Como el doctor Sergio Estrada -investigador del Departamento de Inmunología de la Escuela Nacional de Ciencias Biológicas del Instituto Politécnico Nacional de México y miembro de la Sociedad Mexicana de Inmunología- quien trabaja desde hace ya 30 años con los factores de crecimiento. «Nadie creyó a Lawrence al principio -nos diría el doctor Estrada- y todavía hay mucha gente que no quiere creer, ni quiere saber nada del Factor de Transferencia. Pero se convencen cuando empiezan a tratar a los pacientes con el producto».
Llegados a este punto hay que explicar que los factores de transferencia son cadenas peptídicas compuestas de decenas de aminoácidos que parecen almacenar toda la experiencia del sistema inmune. El gran salto intelectual es entender que los factores de transferencia no transfieren anticuerpos ni los crean directamente sino que su función es la de educar, enseñar a las células del sistema inmune a reconocer antígenos específicos que pudieran pasarles inadvertidos. Por eso es por lo que probablemente la medicina alopática tiene problemas para admitir su existencia y sus posibilidades terapéuticas. Se trata, en suma, de una visión completamente distinta de los modelos farmacológicos normales.
Cabe añadir que los factores de transferencia no curan nada sino que trabajan para hacer al sistema inmune «más inteligente», para que sea el propio organismo el que pueda eliminar la enfermedad. Son pues vitales en el desarrollo de las estrategias del sistema inmune contra la enfermedad y los gérmenes invasores. Y son además inmunomoduladores ya que no fuerzan una respuesta global sino específica y adecuada a cada ocasión.
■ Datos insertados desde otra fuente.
/-- item stmt-AtomisticToContinuum-0766 · target · rank 0 · open · by planner
why it might fail: entropy production ≥ cN before the first shock for some smooth data kills every entropy route; or sustained local states are Pesin-saturating yet non-Gibbs (¬PesinSaturationRigidity), leaving the one-block step without an ergodic theorem.
sources: OllaVaradhanYau1993, Yau1991, Spohn1991, KipnisLandim1999
[target] X_RE: for all continuous profiles ∃ σ₀ ∀ σ<σ₀ ∀ classical hs-Euler solutions on [0,T) ∀
flows: the initial local Gibbs laws are probability measures and, if their fields converge at t=0,
then ∀ t<T ∃ activity profile a_t such that the reference local Gibbs law (a_t, u_t, θ_t) is a
probability measure whose empirical density/momentum/energy fields concentrate exponentially (≤ C
e^{-(N+1)/C}) around (ρ,ρu,E)(t), and klDiv(lawAt Φ_N (localGibbs a₀u₀θ₀) t ‖ localGibbs a_t u_t
θ_t)/(N+1) → 0. Yau1991; OllaVaradhanYau1993 Thm 1.1 (with noise). -/
@[route_item "route-AtomisticToContinuum-PesinDefectPricing"]
def RelEntropyVanishing : Prop :=
  ∀ (a₀ θ₀ : Literature.MathematicalPhysics.KineticTheory.T3 → ℝ) (u₀ : Literature.MathematicalPhysics.KineticTheory.T3 → Literature.MathematicalPhysics.KineticTheory.V3), Continuous a₀ → Continuous θ₀ → Continuous u₀ → (∀ x, 0 < a₀ x) → (∀ x, 0 < θ₀ x) → ∃ σ₀ : ℝ, 0 < σ₀ ∧ ∀ σ : ℝ, 0 < σ → σ < σ₀ → ∀ (T : ℝ) (ρ θ : ℝ → Literature.MathematicalPhysics.KineticTheory.T3 → ℝ) (u : ℝ → Literature.MathematicalPhysics.KineticTheory.T3 → Literature.MathematicalPhysics.KineticTheory.V3), Literature.MathematicalPhysics.KineticTheory.IsHardSphereEulerSolution σ T ρ u θ → ∀ Φ : (N : ℕ) → Literature.Analysis.FluidPDE.HardSphereFlow (Literature.Analysis.FluidPDE.Torus.geometry (Fin 3)) (Literature.MathematicalPhysics.KineticTheory.hsDiameter σ N) (N + 1), (∀ N, MeasureTheory.IsProbabilityMeasure (Literature.MathematicalPhysics.KineticTheory.localGibbsLaw σ a₀ u₀ θ₀ N (Φ N))) ∧ (Literature.MathematicalPhysics.KineticTheory.TendstoHydroFieldsAt (fun N => Literature.MathematicalPhysics.KineticTheory.localGibbsLaw σ a₀ u₀ θ₀ N (Φ N)) Φ ρ u θ 0 → ∀ t ∈ Set.Ico 0 T, ∃ a : Literature.MathematicalPhysics.KineticTheory.T3 → ℝ, (∀ N, MeasureTheory.IsProbabilityMeasure (Literature.MathematicalPhysics.KineticTheory.localGibbsLaw σ a (u t) (θ t) N (Φ N))) ∧ (∀ χ : Literature.MathematicalPhysics.KineticTheory.T3 → ℝ, Continuous χ → ∀ δ : ℝ, 0 < δ → ∃ C : ℝ, 0 < C ∧ ∀ N : ℕ, Literature.MathematicalPhysics.KineticTheory.localGibbsLaw σ a (u t) (θ t) N (Φ N) {z | δ < |Literature.MathematicalPhysics.KineticTheory.empiricalDensityField z χ - ∫ x, χ x * ρ t x|} ≤ ENNReal.ofReal (C * Real.exp (-(C⁻¹ * (N + 1)))) ∧ Literature.MathematicalPhysics.KineticTheory.localGibbsLaw σ a (u t) (θ t) N (Φ N) {z | δ < ‖Literature.MathematicalPhysics.KineticTheory.empiricalMomentumField z χ - ∫ x, (χ x * ρ t x) • u t x‖} ≤ ENNReal.ofReal (C * Real.exp (-(C⁻¹ * (N + 1)))) ∧ Literature.MathematicalPhysics.KineticTheory.localGibbsLaw σ a (u t) (θ t) N (Φ N) {z | δ < |Literature.MathematicalPhysics.KineticTheory.empiricalEnergyField z χ - ∫ x, χ x * Literature.MathematicalPhysics.KineticTheory.totalEnergyDensity (ρ t x) (u t x) (θ t x)|} ≤ ENNReal.ofReal (C * Real.exp (-(C⁻¹ * (N + 1))))) ∧ Filter.Tendsto (fun N : ℕ => InformationTheory.klDiv ((Φ N).lawAt (Literature.MathematicalPhysics.KineticTheory.localGibbsLaw σ a₀ u₀ θ₀ N (Φ N)) t) (Literature.MathematicalPhysics.KineticTheory.localGibbsLaw σ a (u t) (θ t) N (Φ N)) / ((N : ENNReal) + 1)) Filter.atTop (nhds 0))

/-- item stmt-AtomisticToContinuum-7637 · crux · rank 2 · closed · moot by None · by planner
why it might fail: the tube measure must factor over collisions with O(1) distortion PER COLLISION uniformly in N (6N dims): earlier grazing/near-simultaneous collisions may focus the conditional law of later impact offsets below scale ε²/(|g|τ⁺); no N-uniform growth lemma exists even for N discs (BalintEtAl2002).
sources: Young1990, BowenRuelle1975, ChernovDolgopyat2009, BalintEtAl2002, SinaiChernov1987, VanzonVanbeijerenDellago1998
[crux] N-UNIFORM UPPER VOLUME LEMMA (card crux 1, global form). There is σ₀ such that for σ < σ₀ and
θe > 0 there is C with, for ALL N, all hard-sphere flows Φ of N+1 spheres of diameter ε = ε_N on 𝕋³,
all windows t₁ < t₂ and G_N-a.e. z (G_N = localGibbsLaw σ 1 0 θe, the invariant homogeneous
canonical Gibbs law): G_N{z′ : every particle of Φ_s z′ stays within torus distance ε/16 of the same
particle of Φ_s z for all s ∈ [t₁,t₂]} ≤ exp(C(N+1) + C·K − Λ) · G_N{z′ : at time t₁ positions
within ε/16 and velocities within ε/(8·(first collision time of that particle after t₁, capped at
t₂, minus t₁))}, where K = number of collisions of the orbit of z in [t₁,t₂] and Λ = Σ over its
NON-GRAZING collisions (|cos φ| ≥ 1/2, i.e. ε|g| ≤ 2|⟨x_i − x_j, g⟩|) of log(1 + |g|·τ⁺/ε), g the
relative velocity of the pair and τ⁺ the time to the next collision involving either partner (capped
at t₂). One transverse power only and τ⁺ cut at either partner's next collision are deliberate
undercharges (true clock-model exponent: 2 per collision); e^{C·K} absorbs O(1) per collision,
e^{C(N+1)} the first/last flights. [difficulty: L] -/
@[route_item "route-AtomisticToContinuum-PesinDefectPricing"]
def UpperVolumeLemma : Prop :=
  ∃ σ₀ : ℝ, 0 < σ₀ ∧ ∀ σ : ℝ, 0 < σ → σ < σ₀ → ∀ θe : ℝ, 0 < θe → ∃ C : ℝ, ∀ (N : ℕ) (Φ : Literature.Analysis.FluidPDE.HardSphereFlow (Literature.Analysis.FluidPDE.Torus.geometry (Fin 3)) (Literature.MathematicalPhysics.KineticTheory.hsDiameter σ N) (N + 1)) (t₁ t₂ : ℝ), t₁ < t₂ → ∀ᵐ z ∂(Literature.MathematicalPhysics.KineticTheory.localGibbsLaw σ (fun _ => 1) (fun _ => 0) (fun _ => θe) N Φ), (let ε : ℝ := Literature.MathematicalPhysics.KineticTheory.hsDiameter σ N; let G := Literature.Analysis.FluidPDE.Torus.geometry (Fin 3); let μ := Literature.MathematicalPhysics.KineticTheory.localGibbsLaw σ (fun _ => 1) (fun _ => 0) (fun _ => θe) N Φ; let γ : ℝ → Literature.Analysis.FluidPDE.Config (N + 1) (Fin 3) Literature.MathematicalPhysics.KineticTheory.T3 := fun s => Φ.flow s z; let nextColl : ℝ → Fin (N + 1) → Fin (N + 1) → ℝ := fun τ i j => sInf ({s : ℝ | τ < s ∧ ∃ k l : Fin (N + 1), k ≠ l ∧ (k = i ∨ k = j) ∧ γ s ∈ Literature.Analysis.FluidPDE.contactSet G (N + 1) ε k l} ∪ {t₂}); let firstColl : Fin (N + 1) → ℝ := fun i => sInf ({s : ℝ | t₁ < s ∧ ∃ l : Fin (N + 1), i ≠ l ∧ γ s ∈ Literature.Analysis.FluidPDE.contactSet G (N + 1) ε i l} ∪ {t₂}); let Λ : ℝ := ∑ᶠ τ ∈ Literature.Analysis.FluidPDE.collisionTimes G ε γ ∩ Set.Icc t₁ t₂, ∑ i : Fin (N + 1), ∑ j : Fin (N + 1), (if i < j ∧ γ τ ∈ Literature.Analysis.FluidPDE.contactSet G (N + 1) ε i j ∧ ε * ‖(γ τ i).2 - (γ τ j).2‖ ≤ 2 * |inner ℝ (G.sepVec (γ τ i).1 (γ τ j).1) ((γ τ i).2 - (γ τ j).2)| then Real.log (1 + ‖(γ τ i).2 - (γ τ j).2‖ * (nextColl τ i j - τ) / ε) else 0); let K : ℝ := (Literature.Analysis.FluidPDE.numCollisions G ε γ t₁ t₂ : ℝ); μ {z' | ∀ s ∈ Set.Icc t₁ t₂, ∀ i : Fin (N + 1), Literature.Analysis.FluidPDE.Torus.euclidDist (Φ.flow s z' i).1 (γ s i).1 ≤ ε / 16} ≤ ENNReal.ofReal (Real.exp (C * (N + 1) + C * K - Λ)) * μ {z' | ∀ i : Fin (N + 1), Literature.Analysis.FluidPDE.Torus.euclidDist (Φ.flow t₁ z' i).1 (γ t₁ i).1 ≤ ε / 16 ∧ ‖(Φ.flow t₁ z' i).2 - (γ t₁ i).2‖ ≤ ε / (8 * (firstColl i - t₁))})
Para entender su funcionamiento puede decirse que es como si los factores de transferencia almacenaran «fotografías químicas» de los virus, bacterias, hongos y parásitos con los que estuvieron en contacto en el propio organismo o en el de otros y transmiten esa información a las células encargadas de combatir la enfermedad en el organismo donde son introducidos.
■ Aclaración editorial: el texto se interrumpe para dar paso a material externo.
import Summits.AtomisticToContinuum.HydrodynamicLimit.Theorems.JParityClosureEvenStressEnskogLocalGibbsReduction
import Summits.AtomisticToContinuum.HydrodynamicLimit.Theorems.SuperextensiveClosureCostTransferInequality
import Literature.Probability.Divergences.EntropyEventBound
import HarnessLib

/-!
# Strategist sketch — typed census objects for the crux `JParityClosure.EvenStressEnskog`
# (stmt-AtomisticToContinuum-13079; planner-cstrat-stmt-AtomisticToContinuum-13079-s1-0, 2026-08-17)

Companion of `STRATEGY-CENSUS.md` (crux work-dir).  Every object named in the census is typed here
over tree declarations and kernel-checked where a proof is claimed:

* §D  DECOMPOSITION (the sides split): `ContactSideTested`, `EnskogSideTested` = the hypotheses
      `hC`, `hE` of the LANDED `Theorems.EvenStressEnskog.evenStressEnskog_of_sides` (p134979) as named
      `Prop`s; `EvenStressEnskog_of_subs` (the glue, by name) and the landed converse.
* §R  RECOMMENDED RESTATEMENT for the tenure planner (remark R of the triage, Disproof §12, leads
      c1/c4/c5/a1): `EvenContactLawPreShock` = the contact side in the pre-shock Euler frame
      (`IsHardSphereEulerSolution` + `t = 0` LLN + `τ < T`), and `evenContactLawPreShock_of_contactSideTested`
      (it is a weakening of child 1).
* §S  STRENGTHEN: `RelEntropyLocalEquilibrium` (Yau/OVY relative-entropy local equilibrium, `S⁺_H`) and the
      entropy–event inequality that would carry it to the crux (`Literature…toReal_measure_le_of_klDiv_le`).
* §T  TRANSFER: `EquilibriumSuperExp rN` (super-exponential estimate for the TRUNCATED even statistic under
      the flow-invariant homogeneous law at a scale sequence `rN`), the proved one-line `transfer_step`
      (from the landed `transferInequality_proof` shape `LG(S)² ≤ e^{C(N+1)} G(S)`), `MesoEvenStress rN`
      and `ScaleBridge rN` (the mesoscale split of the crux statistic).
* §N  NEGATION: the typed kill shape `TextureWitness` (= `¬ EnskogSideTested`), which together with
      `ContactSideTested` refutes the crux (`not_evenStressEnskog_of_texture`, proved from the landed glue).
-/

noncomputable section

namespace Summit.AtomisticToContinuum.HydrodynamicLimit.Cruxes.EvenStressEnskog.Strategist

open scoped BigOperators InnerProductSpace Topology ENNReal
open MeasureTheory Filter Set InformationTheory
open Literature.MathematicalPhysics.KineticTheory Literature.Analysis.FluidPDE
open Literature.MathematicalPhysics.KineticTheory.StationaryMicroscale
open Summit.AtomisticToContinuum.HydrodynamicLimit.Theses.JParityClosure

/-! ## §D Decomposition: the two sides of the crux as named statements -/

/-- CHILD 1 (two-body content): the collision sum of the even marks `Ξ_P^{kl}` is close to the fully
Maxwellian Enskog contact prediction `contactPredM` (contact value `Y`, Maxwellian velocities at
`(θ_r, u_r)`), in local-Gibbs probability, crux frame (`∀ τ`, all flows). Verbatim `hC` of
`Theorems.EvenStressEnskog.evenStressEnskog_of_sides`. -/
def ContactSideTested : Prop :=
  ∃ η₀ : ℝ, 0 < η₀ ∧ ∀ (a₀ θ₀ : T3 → ℝ) (u₀ : T3 → V3), Continuous a₀ → Continuous θ₀ → Continuous u₀ →
    (∀ x, 0 < a₀ x) → (∀ x, 0 < θ₀ x) → ∃ σ₀ : ℝ, 0 < σ₀ ∧ ∀ σ : ℝ, 0 < σ → σ < σ₀ →
    ∀ Φ : (N : ℕ) → HardSphereFlow (Torus.geometry (Fin 3)) (hsDiameter σ N) (N + 1), ∀ τ : ℝ, 0 < τ →
    ∀ χ : ℝ × T3 → ℝ, Continuous χ → ∀ g : ℝ → ℝ, Continuous g → (∀ a, η₀ ≤ a → g a = 0) →
    ∀ k l : Fin 3,
    ∀ η δ : ℝ, 0 < η → 0 < δ → ∃ r₀ : ℝ, 0 < r₀ ∧ ∀ r : ℝ, 0 < r → r < r₀ → ∃ N₀ : ℕ, ∀ N : ℕ, N₀ ≤ N →
      localGibbsLaw σ a₀ u₀ θ₀ N (Φ N)
        {z | η < |collisionSum σ N (Φ N) τ χ g (evenMark k l) r z - contactPredM σ N (Φ N) τ χ g (evenMark k l) r z|}
        ≤ ENNReal.ofReal δ

/-- CHILD 2 (one-body content): the fully Maxwellian prediction `contactPredM` is close to the crux's
own empirical Enskog functional `σ³∫₀^τ enskogRate` — by the landed identity
`contactPredM_sub_enskog_eq_oneBodyPred_sub_oneBodyStat` (p134407) this is ISOTROPY OF THE KINETIC
STRESS at scale `r` (traceless second velocity moments, `g·Ỹ·a`-weighted, time-and-`χ`-averaged).
Verbatim `hE` of `Theorems.EvenStressEnskog.evenStressEnskog_of_sides`. -/
def EnskogSideTested : Prop :=
  ∃ η₀ : ℝ, 0 < η₀ ∧ ∀ (a₀ θ₀ : T3 → ℝ) (u₀ : T3 → V3), Continuous a₀ → Continuous θ₀ → Continuous u₀ →
    (∀ x, 0 < a₀ x) → (∀ x, 0 < θ₀ x) → ∃ σ₀ : ℝ, 0 < σ₀ ∧ ∀ σ : ℝ, 0 < σ → σ < σ₀ →
    ∀ Φ : (N : ℕ) → HardSphereFlow (Torus.geometry (Fin 3)) (hsDiameter σ N) (N + 1), ∀ τ : ℝ, 0 < τ →
    ∀ χ : ℝ × T3 → ℝ, Continuous χ → ∀ g : ℝ → ℝ, Continuous g → (∀ a, η₀ ≤ a → g a = 0) →
    ∀ k l : Fin 3,
    ∀ η δ : ℝ, 0 < η → 0 < δ → ∃ r₀ : ℝ, 0 < r₀ ∧ ∀ r : ℝ, 0 < r → r < r₀ → ∃ N₀ : ℕ, ∀ N : ℕ, N₀ ≤ N →
      localGibbsLaw σ a₀ u₀ θ₀ N (Φ N)
        {z | η < |contactPredM σ N (Φ N) τ χ g (evenMark k l) r z
              - σ ^ 3 * ∫ s in Set.Icc (0 : ℝ) τ, enskogRate σ N χ g (evenMark k l) r s ((Φ N).flow s z)|}
        ≤ ENNReal.ofReal δ

/-- THE GLUE of the sides split, concluding the crux BY NAME from the landed theorem (p134979). -/
theorem EvenStressEnskog_of_subs : ContactSideTested → EnskogSideTested → EvenStressEnskog :=
  fun hC hE => Theorems.EvenStressEnskog.evenStressEnskog_of_sides hC hE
Y sus posibilidades son casi infinitas a juzgar por las declaraciones efectuadas por el doctor Estrada: «Los factores de transferencia son útiles en las enfermedades producidas por bacterias, virus, levaduras y hongos. Es el caso de enfermedades tan distintas como la tuberculosis (meningeal, renal y cutánea), la lepra, la coccidioidomicosis, la diabetes tipo II, las dolencias renales, la otitis, el herpes Zoster y simple, la hepatitis B, la toxoplasmosis, la leishmaniosi, el asma, la dermatitis atópica, la rinitis, la artritis reumatoide, la psoriasis, la esclerosis múltiple o el sjogren, entre otras muchas. Y lo mismo cabe decir en los casos de cáncer de riñón y próstata así como en melanomas y linfomas».